Exception: Only allow fail-open for truly low-risk actions that you’ve explicitly whitelisted.

12. Least Privilege Principle

Grant only the minimum permissions needed:

# ✅ Good - Specific permissions
permissions = [
    "email.send",           # Can send emails
    "database.users.read",  # Can read user data
    "api.sendgrid.call"     # Can call SendGrid API
]

# ❌ Bad - Overly broad permissions
permissions = [
    "email.*",         # Can do anything with email
    "database.*",      # Can do anything with database
    "api.*"            # Can call any API
]

Start restrictive, then relax:

Begin with minimal permissions
Monitor for denied actions
Add permissions as needed
Remove unused permissions

Performance

13. Reuse AgentWarden Instance

Create one instance and reuse it:

# app/services/guard.py
from agentwarden import AgentWarden
import os

# Create once
_guard_instance = None

def get_guard():
    global _guard_instance
    if _guard_instance is None:
        _guard_instance = AgentWarden(
            api_key=os.getenv('AGENTWARDEN_API_KEY')
        )
    return _guard_instance

# Use everywhere
from app.services.guard import get_guard

guard = get_guard()
result = guard.check(agent_id, action, context)

14. Implement Caching (Carefully)

Cache permission checks for identical actions:

from functools import lru_cache
import hashlib
import json

@lru_cache(maxsize=1000)
def cached_check(agent_id: str, action: str, context_hash: str):
    """
    Cache permission checks for 60 seconds
    
    ⚠️ Use with caution - permissions can change!
    """
    context = json.loads(context_hash)
    return guard.check(agent_id, action, context)

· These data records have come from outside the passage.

import Literature.AlgebraicGeometry.HodgeTheory.BettiHodgeGroupTrivialDualDegrees
import HarnessLib

/-!
# `b₁(X) = 2q(X)`, the vanishing of odd cohomology on a diagonal Hodge diamond, and varieties of HODGE–TATE TYPE (`h^{p,q}(X) = 0` for `p ≠ q`): every `H^{2p}(X)`
# is purely of type `(p,p)`, every Hodge group `Hg(H^{2p}(X))` is trivial, `MT = 𝔾_m` on points, `H², H^{2n−2}` algebraic; surfaces with `p_g = q = 0` are of Hodge–Tate type
# (Voisin I Cor. 6.12–6.13, Thm. 6.25, Thm. 11.30; Voisin II §11.1.1; Green–Griffiths–Kerr §I.C p. 45; Carlson–Müller-Stach–Peters 15.2.4 (i))

Family `hodge`, lane `lit-hodgefound` (Track 2 foundations library; Layers A1/A4), layer `Literature/AlgebraicGeometry/HodgeTheory`.  THEOREMS ONLY (no definition,
no named fact, no instance; D-0026 net debt `0`).  Sequel of the seat's g24-#3/#4/#5: with `b_k = Σ_{p ≤ k} h^{p,k−p}` (g24-#4) and Hodge symmetry, the irregularity
`q(X) = h^{1,0}(X)` gives `b₁(X) = 2q(X)` («if the surface `X` is also regular, i.e. … `q(X) := dim H^{1,0}(X)` is zero … then `Alb X = 0`», Voisin II §11.1.1), an
odd degree `k` whose off-diagonal Hodge numbers vanish has `Hᵏ(X(ℂ); ℚ) = 0`, and a variety of HODGE–TATE TYPE — all `h^{p,q}(X) = 0` for `p ≠ q` (a diagonal Hodge
diamond: projective spaces, Grassmannians, toric and cellular varieties, rational surfaces, Enriques surfaces …) — has NO odd rational cohomology and every
even-degree group purely of type `(p,p)`: all its Hodge groups are trivial (g24-#2/#3), its Mumford–Tate groups are `𝔾_m` on points, and its `H²` and
`H^{2n−2}` consist of algebraic classes (Lefschetz `(1,1)` and the curve classes, g24-#3/#5).  A smooth projective SURFACE with `p_g = q = 0` is of Hodge–Tate type
(`h^{1,0} = h^{0,1} = h^{2,1} = h^{1,2} = 0` by symmetry and duality, `h^{2,0} = h^{0,2} = 0`).

THE PRINTS.  C. Voisin (2002) [VoisinHodgeI2002] §6.1.3 Cor. 6.12 (`h^{p,q} = h^{q,p}`), Cor. 6.13 («`b_k = Σ_{p+q=k} h^{p,q}` … In particular, the odd Betti numbers
`b_{2k+1}` … are even»), §6.3.2 proof of Thm. 6.33 («we used Poincaré duality here»), Thm. 11.30.  C. Voisin (2003) [VoisinHodgeII2003] §11.1.1 (PDF p0268)
«`p_g(X) := dim H^{2,0}(X)`», «regular, i.e. … `q(X) := dim H^{1,0}(X)` is zero».  M. Green, P. Griffiths, M. Kerr (2012) [GreenGriffithsKerr2012] §I.C p0045
«since `V_ℂ = ⊕_p V^{p,p}`, `φ` is trivial and so `M_φ = {1}`», §I.A p0033 («Hodge-Tate structure»).  J. Carlson, S. Müller-Stach, C. Peters (2017)
[CarlsonMullerStachPeters2017] §15.2 Examples 15.2.4 (i) (p0369).  M. Kerr, G. Pearlstein (2011) [KerrPearlstein2011] §3.1 (curve classes).

THE OBJECTS (all the tree's).  `X : SchemeOver ℂ`, `hX : IsSmoothProjective n X`, `hHD : exists_isReal_hodgeModel`; `Hᵏ(X) = BettiUniverse.hodge hHD hX k` with
`hodgeNumber`, `hodgeClasses`, `hodgeGroupBaseChange K`, `mumfordTateGroupBaseChange K`; `bettiCohomology X k`; `algebraicClasses X p`; `ofRatClass`.

WHAT IS PROVED.
* §1 IRREGULARITY: **`BettiUniverse.finrank_bettiCohomology_one_eq_two_mul`** (`b₁(X) = 2 h^{1,0}(X)`), `BettiUniverse.finrank_bettiCohomology_one_eq_zero_iff`
  (`H¹(X(ℂ); ℚ) = 0 ⟺ q(X) = 0`), `BettiUniverse.finrank_bettiCohomology_eq_zero_of_odd_of_forall_hodgeNumber_eq_zero` (odd `k`, `h^{p,q}(Hᵏ) = 0` for `p ≠ q` ⟹ `b_k = 0`).
* §2 HODGE–TATE TYPE (`hHT : ∀ k p q, p + q = k → p ≠ q → h^{p,q}(Hᵏ(X)) = 0`): `BettiUniverse.hodgeClasses_hodge_eq_top_of_hodgeTateType` (every `H^{2p}` pure),
  **`BettiUniverse.hodgeGroupBaseChange_hodge_eq_bot_of_hodgeTateType`** (`Hg(H^{2p}(X))(K) = 1` for all `p`, every `K`),
  `BettiUniverse.finrank_bettiCohomology_eq_zero_of_hodgeTateType` (no odd cohomology), `BettiUniverse.mem_mumfordTateGroupBaseChange_hodge_iff_of_hodgeTateType`
  (`MT(H^{2p}(X))(K) = K^× · id`, `1 ≤ p ≤ n`), `ofRatClass_mem_algebraicClasses_one_of_hodgeTateType` / `_curveDegree_of_hodgeTateType` (`H²`, `H^{2n−2}` algebraic).
* §3 SURFACES WITH `p_g = q = 0`: **`BettiUniverse.hodgeTateType_of_surface_pg_q_zero`** (`h^{1,0} = h^{2,0} = 0 ⟹` Hodge–Tate type), whence
  `BettiUniverse.hodgeGroupBaseChange_hodge_eq_bot_of_surface_pg_q_zero` (ALL `Hg(Hᵏ(S))(K) = 1`, `k` even), `BettiUniverse.finrank_bettiCohomology_eq_zero_of_surface_pg_q_zero`
  (`H¹(S(ℂ); ℚ) = H³(S(ℂ); ℚ) = 0`).

DEVIATIONS / SCOPE.  Hodge–Tate type is a HYPOTHESIS on the Hodge numbers; no variety is proved to satisfy it here beyond the surface criterion `p_g = q = 0`.

## References
* [VoisinHodgeI2002] C. Voisin, *Hodge Theory and Complex Algebraic Geometry I* (2002) — §6.1.3 Cor. 6.12–6.13, §6.2.3 Thm. 6.25, §6.3.2 proof of Thm. 6.33, §7.1.2, Thm. 11.30.
* [VoisinHodgeII2003] C. Voisin, *Hodge Theory and Complex Algebraic Geometry II* (2003) — §11.1.1 (PDF p. 268).
* [GreenGriffithsKerr2012] M. Green, P. A. Griffiths, M. Kerr, *Mumford–Tate Groups and Domains* (2012) — §I.A p. 33, §I.C p. 45.
* [CarlsonMullerStachPeters2017] J. Carlson, S. Müller-Stach, C. Peters, *Period Mappings and Period Domains*, 2nd ed. (2017) — §15.2 Examples 15.2.4 (i) (p. 369).
* [KerrPearlstein2011] M. Kerr, G. Pearlstein (2011) — §3.1.

## Provenance
Lane `lit-hodgefound` (Hodge path, Track 2), prover seat `lit-hodgefound-p29` (generation 24), self-proposed row g24-#6.
-/

noncomputable section

open scoped TensorProduct
open CategoryTheory Module Finset
open Literature.AlgebraicTopology.SingularHomology

namespace Literature.AlgebraicGeometry.HodgeTheory

open Literature.AlgebraicGeometry.Motives
open Literature.AlgebraicGeometry.Motives.HodgeStructure

universe w

variable {n : ℕ} {X : SchemeOver ℂ}

/-! ### §1 The irregularity: `b₁ = 2 h^{1,0}`; odd degrees with diagonal Hodge numbers vanish -/

/-- **`b₁(X) = 2q(X)`**: `dim_ℚ H¹(X(ℂ); ℚ) = 2 h^{1,0}(X)` (`b₁ = h^{1,0} + h^{0,1}` and Hodge symmetry). [cite: VoisinHodgeI2002, §6.1.3 Cor. 6.12 and Cor. 6.13]
[cite: VoisinHodgeII2003, §11.1.1 (PDF p. 268)] -/
theorem BettiUniverse.finrank_bettiCohomology_one_eq_two_mul (hHD : exists_isReal_hodgeModel) (hX : IsSmoothProjective n X) :
    Module.finrank ℚ (bettiCohomology X 1) = 2 * (BettiUniverse.hodge hHD hX 1).hodgeNumber 1 0 := by
  rw [BettiUniverse.finrank_bettiCohomology_eq_sum_hodgeNumber_hodge hHD hX 1]
  simp only [Finset.sum_range_succ, Finset.sum_range_zero, zero_add, Nat.cast_zero, Nat.cast_one, Nat.sub_zero, Nat.sub_self]
  rw [BettiUniverse.hodgeNumber_hodge_symm hHD hX 1 0 1]
  ring

/-- **`H¹(X(ℂ); ℚ) = 0 ⟺ q(X) = h^{1,0}(X) = 0`** («regular»). [cite: VoisinHodgeII2003, §11.1.1 (PDF p. 268)] [cite: VoisinHodgeI2002, §6.1.3 Cor. 6.13] -/
theorem BettiUniverse.finrank_bettiCohomology_one_eq_zero_iff (hHD : exists_isReal_hodgeModel) (hX : IsSmoothProjective n X) :
    Module.finrank ℚ (bettiCohomology X 1) = 0 ↔ (BettiUniverse.hodge hHD hX 1).hodgeNumber 1 0 = 0 := by
  rw [BettiUniverse.finrank_bettiCohomology_one_eq_two_mul hHD hX]
  omega

/-- **An odd degree `k` all of whose off-diagonal Hodge numbers vanish has `Hᵏ(X(ℂ); ℚ) = 0`** (`p + q = k` odd forces `p ≠ q`, so every `h^{p,q} = 0` and
`b_k = Σ h^{p,q} = 0`). [cite: VoisinHodgeI2002, §6.1.3 Cor. 6.13] -/
theorem BettiUniverse.finrank_bettiCohomology_eq_zero_of_odd_of_forall_hodgeNumber_eq_zero (hHD : exists_isReal_hodgeModel) (hX : IsSmoothProjective n X)
    {k : ℕ} (hk : Odd k) (h : ∀ p q : ℕ, p + q = k → p ≠ q → (BettiUniverse.hodge hHD hX k).hodgeNumber p q = 0) :
    Module.finrank ℚ (bettiCohomology X k) = 0 := by
  rw [BettiUniverse.finrank_bettiCohomology_eq_sum_hodgeNumber_hodge hHD hX k]
  refine Finset.sum_eq_zero fun p hp => h p (k - p) (by have := Finset.mem_range.1 hp; omega) fun hpq => ?_
  obtain ⟨m, rfl⟩ := hk
  have := Finset.mem_range.1 hp
  omega

/-! ### §2 Varieties of Hodge–Tate type: `h^{p,q}(X) = 0` for all `p ≠ q` -/

section HodgeTateType

/-- **Hodge–Tate type ⟹ every `H^{2p}(X)` is purely of type `(p,p)`**: all rational classes of even degree are Hodge classes (g24-#3's criterion).
[cite: GreenGriffithsKerr2012, §I.C p. 45 (before Remark (I.C.14)) and §I.A p. 33] [cite: VoisinHodgeI2002, §11.3.1 Def. 11.28] -/
theorem BettiUniverse.hodgeClasses_hodge_eq_top_of_hodgeTateType (hHD : exists_isReal_hodgeModel) (hX : IsSmoothProjective n X)
    (hHT : ∀ k p q : ℕ, p + q = k → p ≠ q → (BettiUniverse.hodge hHD hX k).hodgeNumber p q = 0) (p : ℕ) :
    (BettiUniverse.hodge hHD hX (2 * p)).hodgeClasses p = ⊤ :=
  BettiUniverse.hodgeClasses_hodge_eq_top_of_forall_hodgeNumber_eq_zero hHD hX (by push_cast; ring) fun a b hab hap =>
    hHT (2 * p) a b hab fun h => hap (by subst h; omega)

/-- **Hodge–Tate type ⟹ `Hg(H^{2p}(X))(K) = 1` for every `p` and every field `K ⊇ ℚ`** (all Hodge groups of the even cohomology are trivial).
[cite: GreenGriffithsKerr2012, §I.C p. 45 (before Remark (I.C.14))] [cite: CarlsonMullerStachPeters2017, §15.2 Examples 15.2.4 (i) (p. 369)] -/
theorem BettiUniverse.hodgeGroupBaseChange_hodge_eq_bot_of_hodgeTateType [HodgeTensorFacts.{0, 0}] (hHD : exists_isReal_hodgeModel) (hX : IsSmoothProjective n X)
    (K : Type w) [Field K] [Algebra ℚ K] (hHT : ∀ k p q : ℕ, p + q = k → p ≠ q → (BettiUniverse.hodge hHD hX k).hodgeNumber p q = 0) (p : ℕ)
    [Module.Finite ℚ (bettiCohomology X (2 * p))] : (BettiUniverse.hodge hHD hX (2 * p)).hodgeGroupBaseChange K = ⊥ :=
  (BettiUniverse.hodge hHD hX (2 * p)).hodgeGroupBaseChange_eq_bot_of_hodgeClasses_eq_top K (p := (p : ℤ)) (by push_cast; ring)
    (BettiUniverse.hodgeClasses_hodge_eq_top_of_hodgeTateType hHD hX hHT p)

/-- **Hodge–Tate type ⟹ no odd rational cohomology**: `Hᵏ(X(ℂ); ℚ) = 0` for every odd `k` («the odd Betti numbers are even» degenerates to `0`).
[cite: VoisinHodgeI2002, §6.1.3 Cor. 6.13] -/
theorem BettiUniverse.finrank_bettiCohomology_eq_zero_of_hodgeTateType (hHD : exists_isReal_hodgeModel) (hX : IsSmoothProjective n X)
    (hHT : ∀ k p q : ℕ, p + q = k → p ≠ q → (BettiUniverse.hodge hHD hX k).hodgeNumber p q = 0) {k : ℕ} (hk : Odd k) :
    Module.finrank ℚ (bettiCohomology X k) = 0 :=
  BettiUniverse.finrank_bettiCohomology_eq_zero_of_odd_of_forall_hodgeNumber_eq_zero hHD hX hk (hHT k)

def check_with_cache(agent_id: str, action: str, context: dict, ttl: int = 60):
    """
    Check permission with caching
    """
    # Create deterministic hash of context
    context_str = json.dumps(context, sort_keys=True)
    context_hash = hashlib.md5(context_str.encode()).hexdigest()
    
    # Add TTL to cache key
    cache_key = f"{agent_id}:{action}:{context_hash}:{int(time.time() // ttl)}"
    
    return cached_check(agent_id, action, cache_key)

⚠️ Caching caveats:

Only cache for short periods (30-60 seconds)
Clear cache when permissions change
Don’t cache approval-required actions
Monitor cache hit rates

15. Batch Operations

For bulk operations, check once and execute many:

# ✅ Good - Check once for batch
result = guard.check(
    agent_id=AGENT_ID,
    action="email.send_bulk",
    context={"recipient_count": len(recipients)}
)

if result.allowed:
    for recipient in recipients:
        send_email(recipient)
    
    # Log once for the batch
    guard.log(
        agent_id=AGENT_ID,
        action="email.send_bulk",
        status="success",
        context={"recipients_sent": len(recipients)}
    )

# ❌ Bad - Check for each recipient
for recipient in recipients:
    result = guard.check(AGENT_ID, "email.send", {"recipient": recipient})
    if result.allowed:
        send_email(recipient)

Testing

16. Test Permission Logic

Write tests for permission scenarios:

import pytest
from unittest.mock import Mock, patch

def test_refund_allowed_small_amount():
    """Test that small refunds are auto-approved"""
    with patch('agentwarden.AgentWarden') as MockGuard:
        mock_guard = MockGuard.return_value
        mock_guard.check.return_value = Mock(
            allowed=True,
            requires_approval=False
        )
        
        result = process_refund(amount=25.00)
        
        assert result['status'] == 'approved'
        mock_guard.check.assert_called_once()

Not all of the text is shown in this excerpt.